AIM OF THE EXERCISE |
Could you set down exactly the lines of the data below, starting at the one that holds "with regular top." and ending at the one that holds "rw [hK] at hsupp ⊢", both included, and only those?

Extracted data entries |

Start of Block

import Summits.ResolutionOfSingularities.ResolutionOfSingularities.Theorems.FrobeniusClosingPatchingRelPerfectDepthCylinderCentreBookkeeping
import Summits.ResolutionOfSingularities.ResolutionOfSingularities.Theorems.FrobeniusClosingPatchingRelPerfectDepthWeightedSeqJBookkeeping
import Summits.ResolutionOfSingularities.ResolutionOfSingularities.Theorems.FrobeniusClosingPatchingRelPerfectDepthLocalMonomialSumGame
import HarnessLib

/-!
# Crux `PatchingRelPerfect` (stmt-ResolutionOfSingularities-16161), chain W5.2 — F7(β) d = 2: `MultiHostFormatB`, the
# GRAMMAR-AGNOSTIC X-side format «finitely many host × monomial summands over one snc member family» and its GENERIC STEP
# along an arbitrary irreducible centre

[OURS · L1 W5.2 · F7(β) X-side · res-L1-w52-plan-1 NAMING G10-6 (3) 2026-08-27T14:33:26Z «res-D-pv-021 := `MultiHostFormatB`,
GRAMMAR-AGNOSTIC X-format of (β) d = 2 … GENERIC STEP along any irreducible closed regular W … K′ = controlledTransform τ 𝓘_W K ν
(= `controlledTransform_biSup_of_isGenericPoint` p538305) and `HasSNC 𝓔′`»; RULING G10-7 (f) «`MultiHostFormatB` is grammar-agnostic
and its generic `step` covers Phase C moves (any irreducible regular W)».]  Replaces the role of NO printed item; NOT a statement of the
manuscript under review; fact-free.  AI-written; AI review is weaker than expert review.  OURS definitions (statement-lane rules:
no instances, no notation).

## Contents
* `MultiHostState X` — a COMMON member family `𝓔` with `HasSNC 𝓔` (in the application: `E′`, the N-carriers, the exceptional
  divisors) and finitely many summands `i : Fin n`, each a HOST ideal `host i` (`⊤` allowed: the pure N-summand) times the boundary
  monomial of an exponent list `exps i` with `boundaryOf (exps i) = 𝓔`; `MultiHostState.K S := ⨆ᵢ host i · monomialIdeal (exps i)`.
* `MultiHostState.step` — the successor state along a blowing up `τ` of an IRREDUCIBLE closed centre `W` having snc with `𝓔`
  (`IsBlowup τ 𝓘_W`), with host orders `m i` and ONE weight `ν`: members `𝓔.map st ++ [F]`, hosts `τᶜ(host i, m i)`, exponent lists
  `(exps i).map (st × id) ++ [(F, m i + weightAt (exps i) η − ν)]` (`η` the generic point of `W`; members NOT containing `W` — e.g. `E′`
  for a cylinder centre — add nothing); `step_𝓔`, `step_host`, `step_exps` (rfl lemmas).
* **`MultiHostState.K_step`** — `(S.step …).K = controlledTransform τ 𝓘_W S.K ν` under `host i ≤ 𝓘_W ^ m i` and
  `ν ≤ m i + weightAt (exps i) η` for all `i` (p538305 `controlledTransform_biSup_of_isGenericPoint`): THE GENERIC STEP LAW; the three
  E-constructors `inCons` / `cylCons` / `poleCons` of the (β) grammars are INSTANCES (choice of `W`) and are not in this file;
  `MultiHostState.comap_K_le_pow` — `τ^* K ≤ F^ν` (legality on `X′`, no separate hypothesis).
* `MultiHostState.IsEnd S` — the END predicate = VERBATIM the input of res-type-003's T7β-M `DepthTargets.LocalMonomialSumGame`
  (p539550, G10-6 (2)): `K = monomialSum 𝒦` for exponent lists `𝒦 ≠ []` on a member family `𝓕` with snc on an open `U ⊇ cosupp K`;
  `IsEnd.exists_centreSeq` — END ⇒ principalization of `K` by regular centres over the cosupport (`localMonomialSumGame_holds`).

## References
* E. Bierstone, D. Grigoriev, P. Milman, J. Włodarczyk, *Effective Hironaka resolution and its complexity*, Asian J. Math. 15 (2011),
  Def. 3.1.3, Lemma 3.7.1 (1), §4 Step 2a. [BierstoneGrigorievMilmanWlodarczyk2011]
* J. Kollár, *Lectures on Resolution of Singularities* (2007), (3.111) Steps 1–3, Def. 3.25. [Kollar2007]
* U. Görtz, T. Wedhorn, *Algebraic Geometry I* (2nd ed., 2020), Prop. 13.91. [GortzWedhorn2020]
-/

-- `Summit.<Summit>.<Sub>.Theorems` with `Sub = Summit` (single-conjunct summit, D-0017)
set_option linter.dupNamespace false

noncomputable section

open CategoryTheory AlgebraicGeometry TopologicalSpace
open Literature.AlgebraicGeometry.Resolution
open Literature.AlgebraicGeometry.Hironaka2017.MonomialPart
open Scheme.IdealSheafData

namespace Summit.ResolutionOfSingularities.ResolutionOfSingularities.Theorems.DepthMultiHost

universe u

/-- [OURS · L1 W5.2] **The multi-host X-side state** of the F7(β) depth-two member classes: a common member family `𝓔` with simple
normal crossings and `n` summands «host × boundary monomial», `K = ⨆ᵢ host i · monomialIdeal (exps i)`, every exponent list living
on `𝓔` (`boundaryOf (exps i) = 𝓔`). The pure N-summand is a summand with host `⊤`. Grammar-agnostic: no E-side data.
[cite: BierstoneGrigorievMilmanWlodarczyk2011, Def. 3.1.3] -/
structure MultiHostState (X : Scheme.{u}) where
  /-- the common member family (E′, N-carriers, exceptional divisors, host-private divisors) -/
  𝓔 : List X.IdealSheafData
  /-- number of summands -/
  n : ℕ
  /-- the host ideal of summand `i` (`⊤` for the pure N-summand) -/
  host : Fin n → X.IdealSheafData
  /-- the exponent list of summand `i`, on the members `𝓔` -/
  exps : Fin n → List (X.IdealSheafData × ℕ)
  /-- the member family has simple normal crossings -/
  snc : HasSNC 𝓔
  /-- every exponent list lives on `𝓔` (same members, same order) -/
  boundaryOf_exps : ∀ i, boundaryOf (exps i) = 𝓔

namespace MultiHostState

variable {X X' : Scheme.{u}}

/-- [OURS · L1 W5.2] **The ideal of the state**: `K = ⨆ᵢ host i · monomialIdeal (exps i)`. [cite: BierstoneGrigorievMilmanWlodarczyk2011, Def. 3.1.3] -/
def K (S : MultiHostState X) : X.IdealSheafData :=
  ⨆ i : Fin S.n, S.host i * monomialIdeal (S.exps i)

/-- The summand `i` is contained in `K`. [folklore] -/
theorem summand_le_K (S : MultiHostState X) (i : Fin S.n) : S.host i * monomialIdeal (S.exps i) ≤ S.K :=
  le_iSup (fun i => S.host i * monomialIdeal (S.exps i)) i

/-- Every exponent list's boundary has simple normal crossings with any centre the member family has. [folklore] -/
theorem hasSNCWith_boundaryOf_exps (S : MultiHostState X) {C : X.IdealSheafData} (h : HasSNCWith S.𝓔 C) (i : Fin S.n) :
    HasSNCWith (boundaryOf (S.exps i)) C := by
  rw [S.boundaryOf_exps i]; exact h

/-- [OURS · L1 W5.2] **The generic step**: the successor state along a blowing up `τ : X′ → X` of the irreducible centre `W`
(`IsBlowup τ 𝓘_W`, `𝓔` snc with `𝓘_W`), host orders `m`, weight `ν`, exceptional exponents `m i + weightAt (exps i) η − ν` read at the
generic point `η` of `W` (only members CONTAINING `W` count). Any irreducible regular `W` — cylinder centres and poles included.
[cite: Kollar2007, (3.111) Steps 1–3, Def. 3.25] [cite: BierstoneGrigorievMilmanWlodarczyk2011, Def. 3.1.3 (4)] -/
def step [IsLocallyNoetherian X] (S : MultiHostState X) (τ : X' ⟶ X) (W : Closeds X) (η : X) (m : Fin S.n → ℕ) (ν : ℕ)
    (hsnc : HasSNCWith S.𝓔 (vanishingIdeal W)) (hτ : IsBlowup τ (vanishingIdeal W)) : MultiHostState X' where
  𝓔 := S.𝓔.map (strictTransformIdeal τ (vanishingIdeal W)) ++ [(vanishingIdeal W).comap τ]
  n := S.n
  host i := controlledTransform τ (vanishingIdeal W) (S.host i) (m i)
  exps i := ((S.exps i).map fun p => (strictTransformIdeal τ (vanishingIdeal W) p.1, p.2)) ++
    [((vanishingIdeal W).comap τ, m i + weightAt (S.exps i) η - ν)]
  snc := hsnc.hasSNC_transform hτ
  boundaryOf_exps i := by
    rw [DepthTargets.boundaryOf_map_strictTransform_append, S.boundaryOf_exps i]

section StepLemmas

variable [IsLocallyNoetherian X] (S : MultiHostState X) (τ : X' ⟶ X) (W : Closeds X) (η : X) (m : Fin S.n → ℕ) (ν : ℕ)
  (hsnc : HasSNCWith S.𝓔 (vanishingIdeal W)) (hτ : IsBlowup τ (vanishingIdeal W))

/-- The members of the successor: strict transforms, then the exceptional divisor. [folklore] -/
theorem step_𝓔 : (S.step τ W η m ν hsnc hτ).𝓔 =
    S.𝓔.map (strictTransformIdeal τ (vanishingIdeal W)) ++ [(vanishingIdeal W).comap τ] := rfl

/-- The successor has the same number of summands. [folklore] -/
theorem step_n : (S.step τ W η m ν hsnc hτ).n = S.n := rfl

/-- The hosts of the successor: `τᶜ(host i, m i)`. [folklore] -/
theorem step_host (i : Fin S.n) :
    (S.step τ W η m ν hsnc hτ).host i = controlledTransform τ (vanishingIdeal W) (S.host i) (m i) := rfl

/-- The exponent lists of the successor. [folklore] -/
theorem step_exps (i : Fin S.n) :
    (S.step τ W η m ν hsnc hτ).exps i =
      ((S.exps i).map fun p => (strictTransformIdeal τ (vanishingIdeal W) p.1, p.2)) ++
        [((vanishingIdeal W).comap τ, m i + weightAt (S.exps i) η - ν)] := rfl

/-- [OURS · L1 W5.2] **THE GENERIC STEP LAW `K′ = τᶜ(K, ν)`**: for the generic point `η` of `W`, host orders `host i ≤ 𝓘_W ^ m i` and one
weight `ν ≤ m i + weightAt (exps i) η` for every summand, the successor's ideal is the weight-`ν` controlled transform of `K` —
summand by summand p538305 (`controlledTransform_biSup_of_isGenericPoint`). [cite: BierstoneGrigorievMilmanWlodarczyk2011, Lemma 3.7.1 (1), §4 Step 2a]
[cite: Kollar2007, (3.111) Steps 1–3] -/
theorem K_step (hη : IsGenericPoint η (W : Set X)) (hA : ∀ i, S.host i ≤ vanishingIdeal W ^ m i)
    (hν : ∀ i, ν ≤ m i + weightAt (S.exps i) η) :
    (S.step τ W η m ν hsnc hτ).K = controlledTransform τ (vanishingIdeal W) S.K ν := by
  have h := DepthCylinderCentre.controlledTransform_biSup_of_isGenericPoint (τ := τ) hη Finset.univ S.exps
    (fun i => S.host i * monomialIdeal (S.exps i)) S.host m (fun i _ => rfl) (fun i _ => hA i) (fun i _ => hν i)
    (fun i _ => S.hasSNCWith_boundaryOf_exps hsnc i) hτ
  simp only [Finset.mem_univ, iSup_pos] at h
  unfold K
  rw [h]
  rfl

include hsnc hτ in
/-- **Legality on `X′`**: `τ^* K ≤ F^ν` under the same hypotheses (no separate hypothesis `K ≤ 𝓘_W^ν`). [cite: Kollar2007, (3.111) Step 1] -/
theorem comap_K_le_pow (hη : IsGenericPoint η (W : Set X)) (hA : ∀ i, S.host i ≤ vanishingIdeal W ^ m i)
    (hν : ∀ i, ν ≤ m i + weightAt (S.exps i) η) :
    S.K.comap τ ≤ (vanishingIdeal W).comap τ ^ ν := by
  rw [K, Scheme.IdealSheafData.comap_iSup]
  exact iSup_le fun i => DepthCylinderCentre.comap_le_pow_of_isGenericPoint hη rfl (hA i) (hν i)
    (S.hasSNCWith_boundaryOf_exps hsnc i) hτ

/-- The step law in «total transform» form: `τ^* K = F^ν · K′`. [cite: BierstoneGrigorievMilmanWlodarczyk2011, Lemma 3.2.1] -/
theorem comap_K_eq_pow_mul_K_step (hη : IsGenericPoint η (W : Set X)) (hA : ∀ i, S.host i ≤ vanishingIdeal W ^ m i)
    (hν : ∀ i, ν ≤ m i + weightAt (S.exps i) η) :
    S.K.comap τ = (vanishingIdeal W).comap τ ^ ν * (S.step τ W η m ν hsnc hτ).K := by
  rw [K_step S τ W η m ν hsnc hτ hη hA hν]
  exact (hτ.pow_mul_controlledTransform_eq (comap_K_le_pow S τ W η m ν hsnc hτ hη hA hν)).symm

end StepLemmas

/-- [OURS · L1 W5.2] **END of the multi-host game** (= VERBATIM the input of res-type-003's T7β-M `DepthTargets.LocalMonomialSumGame`,
p539550, res-L1-w52-plan-1 NAMING G10-6 (2)): `K` IS a finite sum of monomials `monomialSum 𝒦` in a member family `𝓕` (in the
application: drawn from `𝓔` and the hosts, redundant summands absorbed) that has simple normal crossings on an open `U` containing the
cosupport of `K`.  Global equality of ideals, snc only on `U` — exactly what T7β-M consumes (`IsEnd.exists_centreSeq`).
[cite: BierstoneGrigorievMilmanWlodarczyk2011, Def. 3.1.3] [cite: Kollar2007, (3.111) Step 3] -/
def IsEnd (S : MultiHostState X) : Prop :=
  ∃ (U : X.Opens) (𝓕 : List X.IdealSheafData) (𝒦 : List (List (X.IdealSheafData × ℕ))),
    (∀ L ∈ 𝒦, boundaryOf L = 𝓕) ∧ 𝒦 ≠ [] ∧ HasSNC (𝓕.map fun F => F.comap U.ι) ∧
    (S.K.support : Set X) ⊆ (U : Set X) ∧ S.K = DepthTargets.monomialSum 𝒦

/-- **END ⇒ principalization** (T7β-M `DepthTargets.localMonomialSumGame_holds`, p539550): on a regular Noetherian `X`, an END state's
`K` is principalized by a sequence of blowings up with regular centres over its cosupport, with regular top.
[cite: Kollar2007, (3.111) Step 3] [cite: GortzWedhorn2020, Prop. 13.91 (1)–(2)] -/
theorem IsEnd.exists_centreSeq [IsNoetherian X] (hX : Scheme.IsRegular X) {S : MultiHostState X} (h : S.IsEnd) :
    ∃ s : CentreSeq X, s.AllRegular ∧ s.CentresOver (S.K.support : Set X) ∧ Scheme.IsRegular s.top ∧
      IsLocallyPrincipal (S.K.comap s.comp) := by
  obtain ⟨U, 𝓕, 𝒦, h𝒦, hne, hsnc, hsupp, hK⟩ := h
  rw [hK] at hsupp ⊢
  exact DepthTargets.localMonomialSumGame_holds X hX U 𝓕 𝒦 h𝒦 hne hsnc hsupp

end MultiHostState

end Summit.ResolutionOfSingularities.ResolutionOfSingularities.Theorems.DepthMultiHost

end
/-- Pointwise limit of the scaled integrand: for every `φ ∈ ℝ^N`,
`1[φ/√x ∈ (−π,π]^N] e^{Σ x(cos(φ_b/√x)−1)} Π 2x(1−cos((φ_j−φ_k)/√x)) → e^{−Σφ_b²/2} Π (φ_j − φ_k)²` as `x → ∞`. -/
theorem tendsto_scaledIntegrand (φ : n → ℝ) :
    Tendsto (fun x : ℝ => ((fun φ : n → ℝ => fun b => φ b / √x) ⁻¹' Set.univ.pi fun _ => Set.Ioc (-π) π).indicator
        (fun φ => Real.exp (∑ b, x * (Real.cos (φ b / √x) - 1)) *
          ∏ p : OD n, (2 * x * (1 - Real.cos ((φ p.1.1 - φ p.1.2) / √x)))) φ)
      atTop (𝓝 (Real.exp (∑ b, -(φ b ^ 2 / 2)) * ∏ p : OD n, (φ p.1.1 - φ p.1.2) ^ 2)) := by
  -- the limit without the indicator
  have hlim : Tendsto (fun x : ℝ => Real.exp (∑ b, x * (Real.cos (φ b / √x) - 1)) *
      ∏ p : OD n, (2 * x * (1 - Real.cos ((φ p.1.1 - φ p.1.2) / √x)))) atTop
      (𝓝 (Real.exp (∑ b, -(φ b ^ 2 / 2)) * ∏ p : OD n, (φ p.1.1 - φ p.1.2) ^ 2)) := by
    refine Tendsto.mul ?_ ?_
    · exact (Real.continuous_exp.tendsto _).comp
        (tendsto_finsetSum _ fun b _ => tendsto_mul_cos_div_sqrt_sub_one (φ b))
    · exact tendsto_finsetProd _ fun p _ => tendsto_pairFactor (φ p.1.1) (φ p.1.2)
  -- eventually `φ/√x` lies in the cube
  have hmem : ∀ᶠ x : ℝ in atTop, (fun b => φ b / √x) ∈ Set.univ.pi fun _ : n => Set.Ioc (-π) π := by
    have hM : ∀ᶠ x : ℝ in atTop, ∀ b, |φ b| < π * √x := by
      have hsqrt : Tendsto (fun x : ℝ => π * √x) atTop atTop :=
        (Real.tendsto_sqrt_atTop).const_mul_atTop Real.pi_pos
      have h1 : ∀ b, ∀ᶠ x : ℝ in atTop, |φ b| < π * √x := fun b => hsqrt.eventually_gt_atTop _
      exact Filter.eventually_all.2 h1
    filter_upwards [hM, eventually_gt_atTop (0 : ℝ)] with x hx hx0
    have hs : 0 < √x := Real.sqrt_pos.2 hx0
    intro b _
    have hb := hx b
    rw [abs_lt] at hb
    constructor
    · rw [lt_div_iff₀ hs]; linarith
    · rw [div_le_iff₀ hs]; linarith
  refine hlim.congr' ?_
  filter_upwards [hmem] with x hx
  rw [Set.indicator_of_mem (show φ ∈ (fun φ : n → ℝ => fun b => φ b / √x) ⁻¹'
    Set.univ.pi fun _ => Set.Ioc (-π) π from hx)]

End of Block

SOLVED PROBLEM |
`K` is principalized by a sequence of blowings up with regular centres over its cosupport, with regular top.
[cite: Kollar2007, (3.111) Step 3] [cite: GortzWedhorn2020, Prop. 13.91 (1)–(2)] -/
theorem IsEnd.exists_centreSeq [IsNoetherian X] (hX : Scheme.IsRegular X) {S : MultiHostState X} (h : S.IsEnd) :
    ∃ s : CentreSeq X, s.AllRegular ∧ s.CentresOver (S.K.support : Set X) ∧ Scheme.IsRegular s.top ∧
      IsLocallyPrincipal (S.K.comap s.comp) := by
  obtain ⟨U, 𝓕, 𝒦, h𝒦, hne, hsnc, hsupp, hK⟩ := h
  rw [hK] at hsupp ⊢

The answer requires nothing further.